--- Record set Enclosed Below ---

import Summits.CriticalPhenomena.PercolationContinuityZ3.Theorems.Transplant.FKDoubleFanOneSidedConeSRelabel
import HarnessLib

/-!
# Double fans `K₂ ∨ P_{m+1}`: the exact criterion HOLDS on the corner cell {cut gadgets} × {`P_b`-type rests} — a derivative certificate in the kernel

Helper file (`--supports stmt-CriticalPhenomena-4575`), FK sub-lane `prim-bschramm-fk-3` (gen 39); builds on p205010 (kernel theorem, internal audit
signed; external expert review pending).  No named facts, no sorries; standard axioms.  Memo `bschramm/prim-bschramm-fk-3/FAR-CROSS-XIV.md` §0(B).

`…ConeSCross`/`…ConeSSigns` reduce `HypBaS q` (hence the far cross-apex theorem for all middles) to CROSS-POSITIVITY of `T_b`: `⟪T_b β, ρ⟫ ≥ 0` whenever
`β` is in the closure of the normalised `a`-images, `ρ ∈ OSDualS q` and `⟪β, ρ⟫ = 0`.  This file discharges it on the first cell — the one where the
uniform shifted targets `(T_b + C)·β` of `…ConeSShift` are boundary points of the cone for every `C` (memo XIII §6bis) —, by the DERIVATIVE mechanism of
memo XIV: for the cut gadgets `F = edgeAB x = (1−x, x, 0, 0, 0)` (`Comb(F) = D ∘ AC_x`) on the `P_b`-type rests `w = BC_1 ∗ edgeAB t = (0,0,0,1−t,t)`,
the genuine gadgets `Z_s := rimStep s (BC_x ∗ AC_1) = (1−s)·F + s·G`, `G = (0, 0, 1−x, 0, x)`, satisfy
  `imgA Z_s w = (1−s)²·imgA F w + s(1−s)·T_b (imgA F w) + s²·imgA G w`   (**`imgA_rimStep_cut_pinB`**, from `opTb_imgA_cut_eq_polar`),
so `⟪imgA F w, ρ⟫ = 0` and `ρ ∈ OSDualS q` give `(1−s)⟪T_b (imgA F w), ρ⟫ + s⟪imgA G w, ρ⟫ ≥ 0` for all `s ∈ (0,1)`, whence
**`crossPos_cut_pinB`**: `0 ≤ ⟪T_b (imgA F w), ρ⟫` (`0 < q ≤ 1`, `x, t ∈ [0,1]`).  [The corner `d = d1∧d2` of memo XIII is `x = 0`, `t = 0`.]
[folklore]
-/

noncomputable section

namespace Summit.CriticalPhenomena.PercolationContinuityZ3.Theorems

namespace FK

namespace ThreeApex

/-- The gadget path `Z_s = rimStep s (BC_x ∗ AC_1)` through the cut gadget `edgeAB x` (`s = 0`) in the direction `G = (0,0,1−x,0,x)` (`s = 1`). [folklore] -/
theorem rimStep_conv_edgeBC_edgeAC_one (q s x : ℝ) :
    rimStep q s (conv (edgeBC x) (edgeAC 1)) = ⟨(1 - s) * (1 - x), (1 - s) * x, s * (1 - x), 0, s * x⟩ := by
  ext <;> simp [rimStep, conv, edgeBC, edgeAC, V5.total]

/-- The `P_b`-type rest `BC_1 ∗ edgeAB t = (0, 0, 0, 1−t, t)`. [folklore] -/
theorem conv_edgeBC_one_edgeAB (t : ℝ) : conv (edgeBC 1) (edgeAB t) = ⟨0, 0, 0, 1 - t, t⟩ := by
  ext <;> simp [conv, edgeBC, edgeAB, V5.total]

/-- **The atom path through the corner cell is the `T_b`-parabola**: `imgA Z_s w = (1−s)²·a + s(1−s)·T_b a + s²·imgA G w` for the cut gadget
`a = imgA (edgeAB x) w` on a `P_b`-type rest `w = (0,0,0,b,c)`. [folklore] -/
theorem imgA_rimStep_cut_pinB (q s x b c : ℝ) :
    imgA q (rimStep q s (conv (edgeBC x) (edgeAC 1))) ⟨0, 0, 0, b, c⟩ =
      Biv.lin3 ((1 - s) ^ 2) (imgA q (edgeAB x) ⟨0, 0, 0, b, c⟩) (s * (1 - s)) (opTb (imgA q (edgeAB x) ⟨0, 0, 0, b, c⟩))
        (s ^ 2) (imgA q ⟨0, 0, 1 - x, 0, x⟩ ⟨0, 0, 0, b, c⟩) := by
  rw [rimStep_conv_edgeBC_edgeAC_one]
  ext <;> simp only [imgA, wedgeH, fanCombo, conv, edgeAC, edgeAB, detach, V5.total, hx, hy, hz, opTb, Biv.lin3, Biv.add, Biv.smul] <;> ring

/-- From `(1−s)·T + s·R ≥ 0` for all `s ∈ (0,1)`: `T ≥ 0`. [folklore] -/
theorem nonneg_of_convex_comb_nonneg {T R : ℝ} (h : ∀ s : ℝ, 0 < s → s < 1 → 0 ≤ (1 - s) * T + s * R) : 0 ≤ T := by
  by_contra hT
  rw [not_le] at hT
  by_cases hR : R ≤ 0
  · have := h (1 / 2) (by norm_num) (by norm_num); nlinarith
  · rw [not_le] at hR
    have hRT : 0 < R - T := by linarith
    set s : ℝ := -T / (2 * (R - T)) with hs
    have hs0 : 0 < s := by rw [hs]; exact div_pos (by linarith) (by linarith)
    have hs1 : s ≤ 1 / 2 := by rw [hs, div_le_iff₀ (by linarith)]; linarith
    have := h s hs0 (by linarith)
    have e : (1 - s) * T + s * R = T + s * (R - T) := by ring
    have e2 : s * (R - T) = -T / 2 := by rw [hs]; field_simp
    rw [e, e2] at this
    linarith

/-- **Cross-positivity of `T_b` on the corner cell** {cut gadgets `edgeAB x`} × {`P_b`-type rests `BC_1 ∗ edgeAB t`} (`0 < q ≤ 1`): for every
`ρ ∈ OSDualS q` vanishing at the atom, `⟪T_b (imgA F w), ρ⟫ ≥ 0` — the exact criterion of `…ConeSCross` holds on this cell. [folklore] -/
theorem crossPos_cut_pinB {q : ℝ} (hq0 : 0 < q) (hq1 : q ≤ 1) {x t : ℝ} (hx0 : 0 ≤ x) (hx1 : x ≤ 1) (ht0 : 0 ≤ t) (ht1 : t ≤ 1)
    {ρ : Biv} (hρ : OSDualS q ρ) (h0 : pairH q (imgA q (edgeAB x) (conv (edgeBC 1) (edgeAB t))) ρ = 0) :
    0 ≤ pairH q (opTb (imgA q (edgeAB x) (conv (edgeBC 1) (edgeAB t)))) ρ := by
  have hw : InS q (conv (edgeBC 1) (edgeAB t)) := ((IsLetter.ab ht0 ht1).inS hq0 hq1).step hq0 hq1 (IsLetter.bc zero_le_one le_rfl)
  have hG : InS q (conv (edgeBC x) (edgeAC 1)) := ((IsLetter.ac zero_le_one le_rfl).inS hq0 hq1).step hq0 hq1 (IsLetter.bc hx0 hx1)
  refine nonneg_of_convex_comb_nonneg (R := pairH q (imgA q ⟨0, 0, 1 - x, 0, x⟩ (conv (edgeBC 1) (edgeAB t))) ρ) fun s hs0 hs1 => ?_
  have hZ : InS q (rimStep q s (conv (edgeBC x) (edgeAC 1))) := hG.rimStep hq0 hq1 hs0.le hs1.le
  have key := hρ _ _ hZ hw
  rw [conv_edgeBC_one_edgeAB, imgA_rimStep_cut_pinB, pairH_lin3_left] at key
  rw [conv_edgeBC_one_edgeAB] at h0 ⊢
  rw [h0, mul_zero, zero_add] at key
  have e : s * (1 - s) * pairH q (opTb (imgA q (edgeAB x) ⟨0, 0, 0, 1 - t, t⟩)) ρ
      + s ^ 2 * pairH q (imgA q ⟨0, 0, 1 - x, 0, x⟩ ⟨0, 0, 0, 1 - t, t⟩) ρ =
      s * ((1 - s) * pairH q (opTb (imgA q (edgeAB x) ⟨0, 0, 0, 1 - t, t⟩)) ρ + s * pairH q (imgA q ⟨0, 0, 1 - x, 0, x⟩ ⟨0, 0, 0, 1 - t, t⟩) ρ) := by
    ring
  rw [e] at key
  exact (mul_nonneg_iff_of_pos_left hs0).1 key

/-- The same at every point of the CLOSURE that is such an atom: the criterion's quantifier form (`atomClosure` points equal to a normalised corner
atom are covered since `pairH` and `opTb` are linear). [folklore] -/
theorem crossPos_cut_pinB_smul {q : ℝ} (hq0 : 0 < q) (hq1 : q ≤ 1) {x t : ℝ} (hx0 : 0 ≤ x) (hx1 : x ≤ 1) (ht0 : 0 ≤ t) (ht1 : t ≤ 1)
    {c : ℝ} (hc : 0 ≤ c) {ρ : Biv} (hρ : OSDualS q ρ)
    (h0 : pairH q (Biv.smul c (imgA q (edgeAB x) (conv (edgeBC 1) (edgeAB t)))) ρ = 0) :
    0 ≤ pairH q (opTb (Biv.smul c (imgA q (edgeAB x) (conv (edgeBC 1) (edgeAB t))))) ρ := by
  rcases hc.eq_or_lt with rfl | hc'
  · have h00 : ∀ β : Biv, opTb (Biv.smul 0 β) = Biv.smul 0 β := fun β => by
      ext <;> simp [opTb, Biv.smul]
    rw [h00, pairH_smul_left, zero_mul]
  · have hT : ∀ β : Biv, opTb (Biv.smul c β) = Biv.smul c (opTb β) := fun β => by
      ext <;> simp only [opTb, Biv.smul] <;> ring
    rw [pairH_smul_left] at h0
    rw [hT, pairH_smul_left]
    exact mul_nonneg hc (crossPos_cut_pinB hq0 hq1 hx0 hx1 ht0 ht1 hρ ((mul_eq_zero.1 h0).resolve_left hc'.ne'))

end ThreeApex

end FK

end Summit.CriticalPhenomena.PercolationContinuityZ3.Theorems
/-- ★★ **THE SAME BOUND IN FROBENIUS LETTERS**: `Σ_b η_xη_y·e_b·(1 + e_b) ≤ 6·Σ_b [c_b(η_x − η_y)² + η_xη_y·‖S_b − 1‖_F²]` — the twist's price is a VOLUME term
weighted by the squared deviation of the bond twist from the identity (✓`dev_le_frob`).  With `η` a ball cutoff and `‖S_b − 1‖_F ≲ θr` in a ball gauge:
`E(B_{r∕2}) ≲ r^{d−2} + θ²r^{d+2}` from minimality alone. [cite: Xin1980, p.609–613; folklore] -/
theorem twisted_graph_stability_frob {V B : Type*} [Fintype B] (src tgt : B → V) (u : V → Fin 4 → ℝ) (hu : ∀ x, dotProduct (u x) (u x) = 1)
    (S : B → Matrix (Fin 4) (Fin 4) ℝ) (hS : ∀ b, S b * (S b)ᵀ = 1) (η : V → ℝ) (hη : ∀ x, 0 ≤ η x)
    (hmin : ∀ (a : Fin 4) (t : ℝ),
      ∑ b, dotProduct
        ((Real.sqrt (1 + t ^ 2 * dotProduct (η (src b) • (Pi.single a 1 - dotProduct (Pi.single a 1) (u (src b)) • u (src b)))
            (η (src b) • (Pi.single a 1 - dotProduct (Pi.single a 1) (u (src b)) • u (src b)))))⁻¹ •
          (u (src b) + t • (η (src b) • (Pi.single a 1 - dotProduct (Pi.single a 1) (u (src b)) • u (src b)))))
        ((S b)ᵀ *ᵥ ((Real.sqrt (1 + t ^ 2 * dotProduct (η (tgt b) • (Pi.single a 1 - dotProduct (Pi.single a 1) (u (tgt b)) • u (tgt b)))
            (η (tgt b) • (Pi.single a 1 - dotProduct (Pi.single a 1) (u (tgt b)) • u (tgt b)))))⁻¹ •
          (u (tgt b) + t • (η (tgt b) • (Pi.single a 1 - dotProduct (Pi.single a 1) (u (tgt b)) • u (tgt b)))))) ≤
      ∑ b, dotProduct (u (src b)) ((S b)ᵀ *ᵥ u (tgt b))) :
    ∑ b, η (src b) * η (tgt b) * dotProduct (u (src b) - (S b)ᵀ *ᵥ u (tgt b)) (u (src b) - (S b)ᵀ *ᵥ u (tgt b)) *
        (1 + dotProduct (u (src b) - (S b)ᵀ *ᵥ u (tgt b)) (u (src b) - (S b)ᵀ *ᵥ u (tgt b))) ≤
      6 * ∑ b, (dotProduct (u (src b)) ((S b)ᵀ *ᵥ u (tgt b)) * (η (src b) - η (tgt b)) ^ 2 +
        η (src b) * η (tgt b) * ∑ a : Fin 4, ∑ i : Fin 4, (S b a i - (1 : Matrix (Fin 4) (Fin 4) ℝ) a i) ^ 2) := by
  have hq : ∀ b, dotProduct ((S b)ᵀ *ᵥ u (tgt b)) ((S b)ᵀ *ᵥ u (tgt b)) = 1 := fun b => by
    rw [transpose_mulVec_dot (hS b), hu]
  refine (twisted_graph_stability src tgt u hu S hS η hη hmin).trans ?_
  rw [Finset.mul_sum]
  refine Finset.sum_le_sum fun b _ => ?_
  have hdev := dev_le_frob (hS b) ((S b)ᵀ *ᵥ u (tgt b)) (hq b)
  have hηη : 0 ≤ η (src b) * η (tgt b) := mul_nonneg (hη _) (hη _)
  nlinarith [mul_le_mul_of_nonneg_left hdev hηη]
import Summits.KontsevichZagierPeriods.KontsevichZagierPeriods.Theorems.LinRedNormalFormArrangementNormalFormStubRebaseSimpleZeroNestedDiffE2Frame

/-!
# Stub `stub_rebaseSimpleZeroTwo`, part `HPar1` (crux `ArrangementNormalForm`, line `janus-bands`)
— brick `NestedDiffParAll`

**`HPar1`: the interval normal form `HDiff₁` with one bound parallel to the letter of its own
fibre.** In the binder format of the hypothesis `HDiff₁` of `rebaseSimpleZeroTwo_of_intervalGGset`
(clean nest `A(y) < tᵢ < tⱼ < B(y)` over the literal interval `{l < y < u}`, inner letter `cᵢ`
constant, outer letter `cⱼ` of slope `λ ≠ 0`, base pole outside the open interval, literal
`GS 0 2` integrand with exponents `0, 1`), under the extra hypothesis
`A.1 (Fin.last 0) = ci.1 (Fin.last 0) ∨ B.1 (Fin.last 0) = cj.1 (Fin.last 0)`, the
representation is good for `GG 0 2 2` (`rebaseSimpleZero_nestedDiffHPar1`, registered; structured
form `RebaseE2.hparS : RebaseE1.HParS T p a i j ci cj`). Both cases are moved to the normalised
frame of `RebaseE2.good_frame` by rule (2): `B ∥ cⱼ` by the joint shear along `λ`
(`RebaseNest.nest_shear`: top and outer letter become constant, the inner letter gets the slope
`−λ`), `A` constant by the reflection `t ↦ −t` (`RebaseNest.nest_reflect`: the fibres exchange
their roles, `−A` is the constant top, `−cᵢ` the constant outer letter, `−cⱼ` the sloped inner
letter).

References: M. Kontsevich, D. Zagier, *Periods* (2001), §1.2, rules (1a), (1b), (2).
-/

noncomputable section

open Set MeasureTheory MvPolynomial
open Literature.NumberTheory.Transcendental Literature.ModelTheory.ExponentialFields

namespace Summit.KontsevichZagierPeriods.ArrangementNormalForm.JanusBands

namespace RebaseE2

open SeparatePos RebasePos RebaseZero RebaseNest RebaseDiff RebaseE1

variable {i j : Fin 2} {s : KZ.IntegralRep (0 + 1 + 2)} {l u : ℚ} {A B : Cf} {T : BData}
  {p : MvPolynomial (Fin 0) ℚ} {a : Fin 2 → Option Cf} {ci cj : Cf}

/-- **`HPar1`, case `B ∥ cⱼ`.** The joint shear of both fibres along the outer letter slope `λ`
(rule 2, `RebaseNest.nest_shear`) turns the datum into a datum of the normalised frame (top
`B.2` and outer letter constant, inner letter of slope `−λ ≠ 0`), which is good by
`RebaseE2.good_frame`. [Kontsevich–Zagier 2001, §1.2, rule (2)] -/
theorem good_parB (h : IsDN s l u A B T p a i j) (hL : LData T a i j ci cj)
    (hB : B.1 (Fin.last 0) = cj.1 (Fin.last 0)) : Good 2 (KZ.of s) := by
  set lam : ℚ := cj.1 (Fin.last 0) with hlamdef
  obtain ⟨s', hbd', hdom', hint', hrel⟩ :=
    nest_shear s _ T.L T.e p T.ℓ₁ T.ℓ₂ T.n₁ T.n₂ a A B h.bdd h.dom h.int lam
  obtain ⟨hai', hci'⟩ := pullA_shear_some (lam := lam) hL.hi
  obtain ⟨haj', hcj'⟩ := pullA_shear_some (lam := lam) hL.hj
  have hB' : pullC 1 lam 0 B = mk 0 B.2 := by
    rw [pullC_mk, hB, hlamdef, sub_self, zero_div, Prod.snd_zero, sub_zero, div_one]
  rw [hB'] at hdom'
  have hAv : ∀ y : ℝ, ev (pullC 1 lam 0 A) y = ev A y - lam * y := fun y => by
    rw [pullC_mk, ev_mk, ev, Prod.snd_zero, sub_zero, div_one, div_one, Rat.cast_sub]; ring
  have hBv : ∀ y : ℝ, ev (mk 0 B.2) y = ev B y - lam * y := fun y => by
    rw [ev_mk0, ev, hB, hlamdef]; ring
  have h' : IsDN s' l u (pullC 1 lam 0 A) (mk 0 B.2) T (MvPolynomial.C (pullQ (fun _ : Fin 2 => (1 : ℚ)) a) * p)
      (pullA (fun _ : Fin 2 => (1 : ℚ)) (fun _ => lam) (fun _ => 0) a) i j :=
    ⟨h.ne, hdom', hint', hbd', h.lu, fun y h1 h2 => by rw [hAv, hBv]; linarith [h.AB y h1 h2], h.pole⟩
  refine RebaseZero.good_of_sub_mem hrel (good_frame h' hai' haj' ?_ ?_ hL.n1 hL.n2)
  · rw [hcj', hlamdef, sub_self]
  · rw [hci', hL.ci0, zero_sub, neg_ne_zero]; exact hL.cj0

/-- **`HPar1`, case `A` constant.** The reflection `t ↦ −t` of both fibres (rule 2,
`RebaseNest.nest_reflect`) turns the datum into a datum of the normalised frame with the roles
of the fibres exchanged (constant top `−A`, constant outer letter `−cᵢ`, inner letter `−cⱼ` of
slope `−λ ≠ 0`), which is good by `RebaseE2.good_frame`. [Kontsevich–Zagier 2001, §1.2, rule (2)] -/
theorem good_parA (h : IsDN s l u A B T p a i j) (hL : LData T a i j ci cj) (hA : A.1 (Fin.last 0) = 0) :
    Good 2 (KZ.of s) := by
  obtain ⟨s', hbd', hdom', hint', hrel⟩ :=
    nest_reflect s _ T.L T.e p T.ℓ₁ T.ℓ₂ T.n₁ T.n₂ a h.ne A B h.bdd h.dom h.int
  have hA' : -A = mk 0 (-A.2) := by rw [← mk_eta (-A), neg_fst, hA, neg_zero, Prod.snd_neg]
  rw [hA'] at hdom'
  have hai' : (fun l => (a l).map Neg.neg) i = some (-ci) := by simp only [hL.hi, Option.map_some]
  have haj' : (fun l => (a l).map Neg.neg) j = some (-cj) := by simp only [hL.hj, Option.map_some]
  have h' : IsDN s' l u (-B) (mk 0 (-A.2)) T (MvPolynomial.C (pullQ (fun _ : Fin 2 => (-1 : ℚ)) a) * p)
      (fun l => (a l).map Neg.neg) j i :=
    ⟨h.ne.symm, hdom', hint', hbd', h.lu, fun y h1 h2 => by
      rw [ev_neg, ev_mk0, Rat.cast_neg, ← ev_of_fst_eq_zero hA y]; linarith [h.AB y h1 h2], h.pole⟩
  refine RebaseZero.good_of_sub_mem hrel (good_frame h' haj' hai' ?_ ?_ hL.n1 hL.n2)
  · rw [neg_fst, hL.ci0, neg_zero]
  · rw [neg_fst, neg_ne_zero]; exact hL.cj0

/-- **`HPar1` on structured data** (`RebaseE1.HParS`): every datum of `HDiff₁` one of whose bounds
is parallel to the letter of its own fibre is good for `GG 0 2 2`.
[Kontsevich–Zagier 2001, §1.2, rules (1a), (1b), (2)] -/
theorem hparS (hL : LData T a i j ci cj) : HParS T p a i j ci cj := fun _ _ _ _ _ h hpar => by
  rcases hpar with hA | hB
  · exact good_parA h hL (hA.trans hL.ci0)
  · exact good_parB h hL hB

end RebaseE2

/-- **`HPar1` (part of `stub_rebaseSimpleZeroTwo`, line `janus-bands`): the interval normal form
`HDiff₁` of the two-fibre rebase with ONE BOUND PARALLEL TO THE LETTER OF ITS OWN FIBRE, closed.**
In the binder format of the hypothesis `HDiff₁` of `rebaseSimpleZeroTwo_of_intervalGGset` (clean
nest `A(y) < tᵢ < tⱼ < B(y)` over the literal interval `{l < y < u}`, inner letter `cᵢ` constant,
outer letter `cⱼ` of non-zero `y`-slope, base pole `ℓ₂.2` outside the open interval, literal
`GS 0 2` integrand with exponents `0, 1`), under the extra hypothesis
`A.1 (Fin.last 0) = ci.1 (Fin.last 0) ∨ B.1 (Fin.last 0) = cj.1 (Fin.last 0)` (`A ∥ cᵢ`, i.e.
`A` constant, or `B ∥ cⱼ`), the representation is congruent modulo `KZ.relations` to the subgroup
generated by the literal rebased class `GG 0 2 2` (`RebaseE2.hparS`: shear or reflection to the
normalised frame, then the E2 case analysis `RebaseE2.good_frame` — gap, edge, corner and base
blow-up pieces after cutting the interval at the rational crossings and the nest at the wall).
[Kontsevich–Zagier 2001, §1.2, rules (1a), (1b), (2)] -/
theorem rebaseSimpleZero_nestedDiffHPar1 (m : ℕ) (s : KZ.IntegralRep (0 + 1 + 2)) (L : Fin m → (Fin 0 → ℚ) × ℚ) (e : Fin m → ℕ) (p : MvPolynomial (Fin 0) ℚ) (ℓ₁ ℓ₂ : (Fin 0 → ℚ) × ℚ) (a : Fin 2 → Option ((Fin (0 + 1) → ℚ) × ℚ)) (lo hi : Fin 2 → Fin 2 ⊕ ((Fin (0 + 1) → ℚ) × ℚ)) (i j : Fin 2) (A B ci cj : (Fin (0 + 1) → ℚ) × ℚ) (l u : ℚ) (hij : i ≠ j) (hloi : lo i = Sum.inr A) (hhii : hi i = Sum.inl j) (hloj : lo j = Sum.inl i) (hhij : hi j = Sum.inr B) (hai : a i = some ci) (haj : a j = some cj) (hci : ci.1 (Fin.last 0) = 0) (hcj : cj.1 (Fin.last 0) ≠ 0) (hpar : A.1 (Fin.last 0) = ci.1 (Fin.last 0) ∨ B.1 (Fin.last 0) = cj.1 (Fin.last 0)) (hlu : l < u) (hAB : ∀ y : ℝ, (l : ℝ) < y → y < (u : ℝ) → RebaseZero.ev A y < RebaseZero.ev B y) (hpole : ℓ₂.2 ≤ l ∨ u ≤ ℓ₂.2) (hbd : Bornology.IsBounded s.domain) (hdom : s.domain = SeparatePos.gDom 0 2 2 ![RebaseZero.mk 1 (-l), RebaseZero.mk (-1) u] lo hi) (hint : EqOn s.integrand (RebasePos.glit 0 2 p L e ℓ₁ ℓ₂ 0 1 a) s.domain) : ∃ c ∈ AddSubgroup.closure (SeparatePos.GGset 0 2 2), KZ.of s - c ∈ KZ.relations := by
  obtain ⟨hlo, hhi⟩ := RebaseNest.eq_nlo_nhi hij hloi hhii hloj hhij
  subst hlo hhi
  have h : RebaseE1.IsDN s l u A B ⟨m, L, e, ℓ₁, ℓ₂, 0, 1⟩ p a i j := ⟨hij, hdom, hint, hbd, hlu, hAB, hpole⟩
  exact RebaseE2.hparS (p := p) ⟨hij, hai, haj, hci, hcj, rfl, rfl⟩ s l u A B h hpar

end Summit.KontsevichZagierPeriods.ArrangementNormalForm.JanusBands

--- End of Enclosed Record set ---

Repeat each line of the data above, exactly as it appears, from the first through the line that contains "uniform shifted targets".

[Expected answer]
import Summits.CriticalPhenomena.PercolationContinuityZ3.Theorems.Transplant.FKDoubleFanOneSidedConeSRelabel
import HarnessLib

/-!
# Double fans `K₂ ∨ P_{m+1}`: the exact criterion HOLDS on the corner cell {cut gadgets} × {`P_b`-type rests} — a derivative certificate in the kernel

Helper file (`--supports stmt-CriticalPhenomena-4575`), FK sub-lane `prim-bschramm-fk-3` (gen 39); builds on p205010 (kernel theorem, internal audit
signed; external expert review pending).  No named facts, no sorries; standard axioms.  Memo `bschramm/prim-bschramm-fk-3/FAR-CROSS-XIV.md` §0(B).

`…ConeSCross`/`…ConeSSigns` reduce `HypBaS q` (hence the far cross-apex theorem for all middles) to CROSS-POSITIVITY of `T_b`: `⟪T_b β, ρ⟫ ≥ 0` whenever
`β` is in the closure of the normalised `a`-images, `ρ ∈ OSDualS q` and `⟪β, ρ⟫ = 0`.  This file discharges it on the first cell — the one where the
uniform shifted targets `(T_b + C)·β` of `…ConeSShift` are boundary points of the cone for every `C` (memo XIII §6bis) —, by the DERIVATIVE mechanism of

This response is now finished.